→ **Activity**: Please filter the entries for the word "lies" and copy every line that has it.
::: Supplied entries :::
import Summits.CriticalPhenomena.SAWScalingLimit.Theorems.SAWLoopFugacityFlowIsingBoundaryRatioWindowRectWhisker
import HarnessLib

/-!
# Open squares, lattice lines and midpoints of sides
(line `fk-anchor-transfer`, crux `IsingBoundaryRatio`, stmt-CriticalPhenomena-10650; helper file of the stub
`windowRectPresentation_holds`)

Elementary plane bookkeeping at mesh `δ` for the non-interleaving theorem (`…WindowRectNonInterleave`):
the open unit square `openSq δ g` with lower-left corner `δ g`; frame points with both frame coordinates in
`(0, δ)` lie in the open square `quad x k` of their arrow (`framePt_mem_openSq`); points of lattice lines
(lattice points, points of lattice edges, axis points `framePt δ (x, k) s 0`) lie in no open square; two open
squares meeting are equal; an axis point `framePt δ (x, k) s 0`, `0 < s < δ`, lies on the segment of a lattice
edge only if that edge is `x, x + e_k` (`edge_eq_of_axisPt_mem_segment`); the two squares on the two sides of
a lattice edge (`squares_of_side_eq`); and the points of the segment joining the centres of two side-adjacent
squares are in one of the two open squares or at the midpoint of the common side (`across_cases`).
[folklore]
-/

noncomputable section

open scoped Classical
open Set Complex Literature.Probability.LatticeModels Literature.Probability.LatticeModels.DiscreteRect

namespace Summit.CriticalPhenomena.SAWScalingLimit.Theorems.IsingBoundaryRatio

namespace WindowRect

variable {δ : ℝ}

/-! ### Squares and their coordinates -/

/-- The coordinates of `dir k` and of the lower-left corner of `quad x k`, in the four cases. [folklore] -/
theorem quad_dir_cases (x : Site 2) (k : Fin 4) :
    (dir k 0 = 1 ∧ dir k 1 = 0 ∧ quad x k 0 = x 0 ∧ quad x k 1 = x 1) ∨
    (dir k 0 = 0 ∧ dir k 1 = 1 ∧ quad x k 0 = x 0 - 1 ∧ quad x k 1 = x 1) ∨
    (dir k 0 = -1 ∧ dir k 1 = 0 ∧ quad x k 0 = x 0 - 1 ∧ quad x k 1 = x 1 - 1) ∨
    (dir k 0 = 0 ∧ dir k 1 = -1 ∧ quad x k 0 = x 0 ∧ quad x k 1 = x 1 - 1) := by
  fin_cases k
  · left; exact ⟨by decide, by decide, by simp [quad], by simp [quad]⟩
  · right; left; exact ⟨by decide, by decide, by simp [quad, dir]; ring, by simp [quad, dir]⟩
  · right; right; left; exact ⟨by decide, by decide, by simp [quad, dir]; ring, by simp [quad, dir]; ring⟩
  · right; right; right; exact ⟨by decide, by decide, by simp [quad, dir], by simp [quad, dir]; ring⟩

/-- The square across the `k`-th... : `quad x (k + 3) = quad x k + e_{k+3}` (the square on the other side of
the edge `x, x + e_k`). [folklore] -/
theorem quad_add_three_eq (x : Site 2) (k : Fin 4) : quad x (k + 3) = quad x k + dir (k + 3) := by
  rw [Site.eq_iff_two]
  fin_cases k <;> simp [quad, dir]

/-- The square on the other side of the edge `x, x + e_k`, seen from `x + e_k`. [folklore] -/
theorem quad_add_dir_add_two (x : Site 2) (k : Fin 4) : quad (x + dir k) (k + 2) = quad x (k + 3) := by
  rw [Site.eq_iff_two]
  fin_cases k <;> simp [quad, dir]

/-- `quad x k = quad x (k + 3) + e_{k+1}`, with `e_{k+1}` written as `e_{(k+2)+3}`. [folklore] -/
theorem quad_eq_quad_add_three_add (x : Site 2) (k : Fin 4) : quad x k = quad x (k + 3) + dir (k + 2 + 3) := by
  rw [fin4_add_two_add_three, quad_add_three_eq, add_assoc, dir_add_three, neg_add_cancel, add_zero]

/-! ### Open squares -/

/-- The open square of mesh `δ` with lower-left corner `δ g`. [folklore] -/
def openSq (δ : ℝ) (g : Site 2) : Set ℂ :=
  {z | δ * g 0 < z.re ∧ z.re < δ * (g 0 + 1) ∧ δ * g 1 < z.im ∧ z.im < δ * (g 1 + 1)}

/-- Membership in an open square, unfolded. [folklore] -/
theorem mem_openSq_iff {g : Site 2} {z : ℂ} :
    z ∈ openSq δ g ↔ δ * g 0 < z.re ∧ z.re < δ * (g 0 + 1) ∧ δ * g 1 < z.im ∧ z.im < δ * (g 1 + 1) := Iff.rfl

/-- **A frame point with both coordinates in `(0, δ)` lies in the open square of its arrow.** [folklore] -/
theorem framePt_mem_openSq {x : Site 2} {k : Fin 4} {a b : ℝ} (ha : a ∈ Ioo 0 δ) (hb : b ∈ Ioo 0 δ) :
    framePt δ (x, k) a b ∈ openSq δ (quad x k) := by
  obtain ⟨hre, him⟩ := framePt_sub_coords (δ := δ) x k a b
  rw [mem_openSq_iff]
  rcases quad_dir_cases x k with ⟨h0, h1, q0, q1⟩ | ⟨h0, h1, q0, q1⟩ | ⟨h0, h1, q0, q1⟩ | ⟨h0, h1, q0, q1⟩ <;>
    rw [q0, q1] <;> rw [h0, h1] at hre him <;> push_cast at hre him ⊢ <;>
    refine ⟨?_, ?_, ?_, ?_⟩ <;> nlinarith [ha.1, ha.2, hb.1, hb.2]

/-- **Two open squares with a common point are equal.** [folklore] -/
theorem eq_of_mem_openSq (hδ : 0 < δ) {g g' : Site 2} {z : ℂ} (hz : z ∈ openSq δ g) (hz' : z ∈ openSq δ g') :
    g = g' := by
  obtain ⟨a1, a2, a3, a4⟩ := hz
  obtain ⟨b1, b2, b3, b4⟩ := hz'
  have h0 : ((g 0 : ℤ) : ℝ) < g' 0 + 1 := lt_of_mul_lt_mul_left (a1.trans b2) hδ.le
  have h0' : ((g' 0 : ℤ) : ℝ) < g 0 + 1 := lt_of_mul_lt_mul_left (b1.trans a2) hδ.le
  have h1 : ((g 1 : ℤ) : ℝ) < g' 1 + 1 := lt_of_mul_lt_mul_left (a3.trans b4) hδ.le
  have h1' : ((g' 1 : ℤ) : ℝ) < g 1 + 1 := lt_of_mul_lt_mul_left (b3.trans a4) hδ.le
  have e0 : g 0 = g' 0 := by
    have : (g 0 : ℝ) < g' 0 + 1 := h0
    have : (g' 0 : ℝ) < g 0 + 1 := h0'
    have i1 : g 0 < g' 0 + 1 := by exact_mod_cast h0
    have i2 : g' 0 < g 0 + 1 := by exact_mod_cast h0'
    omega
  have e1 : g 1 = g' 1 := by
    have i1 : g 1 < g' 1 + 1 := by exact_mod_cast h1
    have i2 : g' 1 < g 1 + 1 := by exact_mod_cast h1'
    omega
  exact (Site.eq_iff_two).2 ⟨e0, e1⟩

/-! ### Lattice lines -/

/-- The points of the lattice lines of mesh `δ`: one coordinate is an integer multiple of `δ`. [folklore] -/
def linePts (δ : ℝ) : Set ℂ := {z | (∃ n : ℤ, z.re = δ * n) ∨ ∃ n : ℤ, z.im = δ * n}

/-- Membership in `linePts`, unfolded. [folklore] -/
theorem mem_linePts_iff {z : ℂ} : z ∈ linePts δ ↔ (∃ n : ℤ, z.re = δ * n) ∨ ∃ n : ℤ, z.im = δ * n := Iff.rfl

/-- A multiple `δ n` strictly between `δ m` and `δ (m + 1)` is impossible. [folklore] -/
theorem false_of_mul_mem_Ioo (hδ : 0 < δ) {n m : ℤ} (h1 : δ * m < δ * n) (h2 : δ * n < δ * (m + 1)) : False := by
  have i1 : (m : ℝ) < n := lt_of_mul_lt_mul_left h1 hδ.le
  have i2 : (n : ℝ) < m + 1 := lt_of_mul_lt_mul_left h2 hδ.le
  have j1 : m < n := by exact_mod_cast i1
  have j2 : n < m + 1 := by exact_mod_cast i2
  omega

/-- **Points of lattice lines lie in no open square.** [folklore] -/
theorem not_mem_openSq_of_mem_linePts (hδ : 0 < δ) {z : ℂ} (hz : z ∈ linePts δ) (g : Site 2) : z ∉ openSq δ g := by
  rintro ⟨a1, a2, a3, a4⟩
  rcases hz with ⟨n, hn⟩ | ⟨n, hn⟩
  · rw [hn] at a1 a2; exact false_of_mul_mem_Ioo hδ a1 a2
  · rw [hn] at a3 a4; exact false_of_mul_mem_Ioo hδ a3 a4

/-- Lattice points are on lattice lines. [folklore] -/
theorem meshPoint_mem_linePts (x : Site 2) : meshPoint δ x ∈ linePts δ :=
  Or.inl ⟨x 0, meshPoint_re δ x⟩

/-- Axis points `framePt δ (x, k) s 0` are on lattice lines. [folklore] -/
theorem framePt_axis_mem_linePts (x : Site 2) (k : Fin 4) (s : ℝ) : framePt δ (x, k) s 0 ∈ linePts δ := by
  obtain ⟨hre, him⟩ := framePt_sub_coords (δ := δ) x k s 0
  rcases dir_apply_cases k with ⟨h0, h1⟩ | ⟨h0, h1⟩ | ⟨h0, h1⟩ | ⟨h0, h1⟩ <;> rw [h0, h1] at hre him <;>
    push_cast at hre him
  · exact Or.inr ⟨x 1, by linarith⟩
  · exact Or.inl ⟨x 0, by linarith⟩
  · exact Or.inr ⟨x 1, by linarith⟩
  · exact Or.inl ⟨x 0, by linarith⟩

/-- Points of a lattice edge are on lattice lines. [folklore] -/
theorem mem_linePts_of_mem_edge (hδ : 0 < δ) {v : Site 2} {K : Fin 4} {z : ℂ}
    (hz : z ∈ segment ℝ (meshPoint δ v) (meshPoint δ (v + dir K))) : z ∈ linePts δ := by
  obtain ⟨t, -, rfl⟩ := exists_of_mem_edge hδ hz
  exact framePt_axis_mem_linePts v K t

/-- Points of an edge of a set of lattice edges are on lattice lines. [folklore] -/
theorem mem_linePts_of_mem_edge' (hδ : 0 < δ) {E : Finset (Sym2 (Site 2))} (hE : ∀ e ∈ E, e ∈ (zdGraph 2).edgeSet)
    {v w : Site 2} (hvw : s(v, w) ∈ E) {z : ℂ} (hz : z ∈ segment ℝ (meshPoint δ v) (meshPoint δ w)) :
    z ∈ linePts δ := by
  have hadj : (zdGraph 2).Adj v w := by
    have := hE _ hvw
    rwa [SimpleGraph.mem_edgeSet] at this
  obtain ⟨K, rfl⟩ := exists_eq_add_dir_of_adj hadj
  exact mem_linePts_of_mem_edge hδ hz

/-! ### Axis points on lattice edges -/

/-- **An axis point `framePt δ (x, k) s 0`, `0 < s < δ`, on the closed segment of a lattice edge forces that
edge to be `x, x + e_k`.** [folklore] -/
theorem edge_eq_of_axisPt_mem_segment (hδ : 0 < δ) {x : Site 2} {k : Fin 4} {s : ℝ} (hs : s ∈ Ioo 0 δ)
    {v w : Site 2} (hadj : (zdGraph 2).Adj v w)
    (hz : framePt δ (x, k) s 0 ∈ segment ℝ (meshPoint δ v) (meshPoint δ w)) : s(v, w) = s(x, x + dir k) := by
  have hz' : framePt δ (x, k) s 0 ∈ segment ℝ (meshPoint δ x) (meshPoint δ (x + dir k)) := by
    rw [← framePt_origin x k, ← framePt_far x k, segment_eq_image_lineMap]
    refine ⟨s / δ, ⟨div_nonneg hs.1.le hδ.le, (div_le_one hδ).2 hs.2.le⟩, ?_⟩
    rw [framePt_lineMap_fst]; congr 1; field_simp; ring
  obtain ⟨m, hm1, hm2⟩ := exists_common_endpoint hδ (zdGraph_adj_add_dir x k) hadj hz' hz
  -- the edge `v w` seen from the common endpoint `m`
  obtain ⟨K, hE, hzK⟩ : ∃ K : Fin 4, s(v, w) = s(m, m + dir K) ∧
      framePt δ (x, k) s 0 ∈ segment ℝ (meshPoint δ m) (meshPoint δ (m + dir K)) := by
    rcases hm2 with rfl | rfl
    · obtain ⟨K, rfl⟩ := exists_eq_add_dir_of_adj hadj
      exact ⟨K, rfl, hz⟩
    · obtain ⟨K, rfl⟩ := exists_eq_add_dir_of_adj hadj.symm
      exact ⟨K, Sym2.eq_swap, by rw [segment_symm]; exact hz⟩
  obtain ⟨t, ht, hzt⟩ := exists_of_mem_edge hδ hzK
  rw [hE]
  rcases hm1 with rfl | rfl
  · obtain ⟨rfl, -⟩ := ray_eq hs.1 ht.1 hzt.symm
    rfl
  · rw [framePt_reverse x k s 0, neg_zero] at hzt
    obtain ⟨rfl, -⟩ := ray_eq (by linarith [hs.2]) ht.1 hzt.symm
    rw [dir_add_two, ← sub_eq_add_neg, add_sub_cancel_right, Sym2.eq_swap]

/-- An axis point `framePt δ (x, k) s 0`, `0 < s < δ`, with `x, x + e_k ∉ E` lies on no edge of `E`. [folklore] -/
theorem axisPt_not_mem_edge (hδ : 0 < δ) {E : Finset (Sym2 (Site 2))} (hE : ∀ e ∈ E, e ∈ (zdGraph 2).edgeSet)
    {x : Site 2} {k : Fin 4} (hxk : s(x, x + dir k) ∉ E) {s : ℝ} (hs : s ∈ Ioo 0 δ) {v w : Site 2}
    (hvw : s(v, w) ∈ E) (hz : framePt δ (x, k) s 0 ∈ segment ℝ (meshPoint δ v) (meshPoint δ w)) : False := by
  have hadj : (zdGraph 2).Adj v w := by
    have := hE _ hvw
    rwa [SimpleGraph.mem_edgeSet] at this
  rw [edge_eq_of_axisPt_mem_segment hδ hs hadj hz] at hvw
  exact hxk hvw

/-! ### The two squares of an edge, midpoints -/

/-- **The two squares having a given side.** If the `i`-th side of the square `b` is the edge `x, x + e_k`,
then `b` and the square across that side are `quad x k` and `quad x (k + 3)` (in some order). [folklore] -/
theorem squares_of_side_eq {b x : Site 2} {i k : Fin 4} (h : s(corner b i, corner b i + dir i) = s(x, x + dir k)) :
    (b = quad x k ∧ b + dir (i + 3) = quad x (k + 3)) ∨ (b = quad x (k + 3) ∧ b + dir (i + 3) = quad x k) := by
  rcases Sym2.eq_iff.1 h with ⟨h1, h2⟩ | ⟨h1, h2⟩
  · rw [h1, add_right_inj] at h2
    have hik : i = k := dir_injective h2
    subst hik
    left
    refine ⟨by rw [← h1, quad_corner], ?_⟩
    rw [quad_add_three_eq, ← h1, quad_corner]
  · rw [h1, add_assoc, add_eq_left, dir_add_dir_eq_zero_iff] at h2
    subst h2
    right
    have hb : b = quad x (k + 3) := by rw [← quad_add_dir_add_two x k, ← h1, quad_corner]
    refine ⟨hb, ?_⟩
    rw [hb, ← quad_eq_quad_add_three_add]

/-- The midpoint of the `i`-th side of the square `a` lies on that side. [folklore] -/
theorem mid_mem_segment_side (a : Site 2) (i : Fin 4) :
    framePt δ (corner a i, i) (δ / 2) 0 ∈ segment ℝ (meshPoint δ (corner a i)) (meshPoint δ (corner a i + dir i)) := by
  rw [← framePt_origin (corner a i) i, ← framePt_far (corner a i) i, segment_eq_image_lineMap]
  refine ⟨1 / 2, ⟨by norm_num, by norm_num⟩, ?_⟩
  rw [framePt_lineMap_fst]
  congr 1
  ring

/-- **Equal midpoints, equal sides.** [folklore] -/
theorem side_eq_of_mid_eq (hδ : 0 < δ) {a b : Site 2} {i i' : Fin 4}
    (h : framePt δ (corner a i, i) (δ / 2) 0 = framePt δ (corner b i', i') (δ / 2) 0) :
    s(corner b i', corner b i' + dir i') = s(corner a i, corner a i + dir i) := by
  have hz := mid_mem_segment_side (δ := δ) b i'
  rw [← h] at hz
  exact edge_eq_of_axisPt_mem_segment hδ ⟨by positivity, by linarith⟩ (zdGraph_adj_add_dir _ _) hz

/-! ### Segments between centres of side-adjacent squares -/

/-- **Across a side.** A point of the segment from the centre of the square `a` to the centre of the square
`a + e_{i+3}` across the `i`-th side of `a` is in the open square `a`, in the open square across, or is the
midpoint of the common side. [folklore] -/
theorem across_cases (hδ : 0 < δ) {a : Site 2} {i : Fin 4} {z : ℂ}
    (hz : z ∈ segment ℝ (framePt δ (corner a i, i) (δ / 2) (δ / 2)) (framePt δ (corner a i, i) (δ / 2) (-(δ / 2)))) :
    z ∈ openSq δ a ∨ z ∈ openSq δ (a + dir (i + 3)) ∨ z = framePt δ (corner a i, i) (δ / 2) 0 := by
  rw [segment_symm] at hz
  obtain ⟨c, hc, rfl⟩ := exists_of_mem_segment_snd (by linarith) hz
  rcases lt_trichotomy c 0 with h | rfl | h
  · right; left
    have e : framePt δ (corner a i, i) (δ / 2) c = framePt δ (corner a i, i + 3) (-c) (δ / 2) := by
      rw [framePt_rot_three, neg_neg]
    have hc' : -c ∈ Ioo 0 δ := ⟨by linarith, by linarith [hc.1]⟩
    have hd : δ / 2 ∈ Ioo 0 δ := ⟨by positivity, by linarith⟩
    have hmem := framePt_mem_openSq (x := corner a i) (k := i + 3) hc' hd
    rwa [quad_add_three_eq, quad_corner, ← e] at hmem
  · right; right; rfl
  · left
    have hc' : c ∈ Ioo 0 δ := ⟨h, by linarith [hc.2]⟩
    have hd : δ / 2 ∈ Ioo 0 δ := ⟨by positivity, by linarith⟩
    have hmem := framePt_mem_openSq (x := corner a i) (k := i) hd hc'
    rwa [quad_corner] at hmem

/-- A point across a side is in one of the two closed... is in the open square `a`, the open square across, or
on a lattice line. [folklore] -/
theorem across_cases' (hδ : 0 < δ) {a : Site 2} {i : Fin 4} {z : ℂ}
    (hz : z ∈ segment ℝ (framePt δ (corner a i, i) (δ / 2) (δ / 2)) (framePt δ (corner a i, i) (δ / 2) (-(δ / 2)))) :
    z ∈ openSq δ a ∨ z ∈ openSq δ (a + dir (i + 3)) ∨ z ∈ linePts δ := by
  rcases across_cases hδ hz with h | h | rfl
  · exact Or.inl h
  · exact Or.inr (Or.inl h)
  · exact Or.inr (Or.inr (framePt_axis_mem_linePts _ _ _))

/-- **Across a side not in `E`, off the edges of `E`.** [folklore] -/
theorem across_not_mem_edge (hδ : 0 < δ) {E : Finset (Sym2 (Site 2))} (hE : ∀ e ∈ E, e ∈ (zdGraph 2).edgeSet)
    {a : Site 2} {i : Fin 4} (hne : s(corner a i, corner a i + dir i) ∉ E) {z : ℂ}
    (hz : z ∈ segment ℝ (framePt δ (corner a i, i) (δ / 2) (δ / 2)) (framePt δ (corner a i, i) (δ / 2) (-(δ / 2))))
    {v w : Site 2} (hvw : s(v, w) ∈ E) (hz' : z ∈ segment ℝ (meshPoint δ v) (meshPoint δ w)) : False := by
  have hline := mem_linePts_of_mem_edge' hδ hE hvw hz'
  rcases across_cases hδ hz with h | h | rfl
  · exact not_mem_openSq_of_mem_linePts hδ hline _ h
  · exact not_mem_openSq_of_mem_linePts hδ hline _ h
  · exact axisPt_not_mem_edge hδ hE hne ⟨by positivity, by linarith⟩ hvw hz'

end WindowRect

/-- **Two open squares with a common point are equal**, closed form (registered sub-goal of
stmt-CriticalPhenomena-10650). [folklore] -/
theorem windowRect_eq_of_mem_openSq : ∀ {δ : ℝ}, 0 < δ → ∀ {g g' : Site 2} {z : ℂ}, z ∈ WindowRect.openSq δ g → z ∈ WindowRect.openSq δ g' → g = g' :=
  fun hδ _ _ _ hz hz' => WindowRect.eq_of_mem_openSq hδ hz hz'

end Summit.CriticalPhenomena.SAWScalingLimit.Theorems.IsingBoundaryRatio

end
:::
→ **Exercise response**:
squares meeting are equal; an axis point `framePt δ (x, k) s 0`, `0 < s < δ`, lies on the segment of a lattice
/-- **A frame point with both coordinates in `(0, δ)` lies in the open square of its arrow.** [folklore] -/
/-- An axis point `framePt δ (x, k) s 0`, `0 < s < δ`, with `x, x + e_k ∉ E` lies on no edge of `E`. [folklore] -/
/-- The midpoint of the `i`-th side of the square `a` lies on that side. [folklore] -/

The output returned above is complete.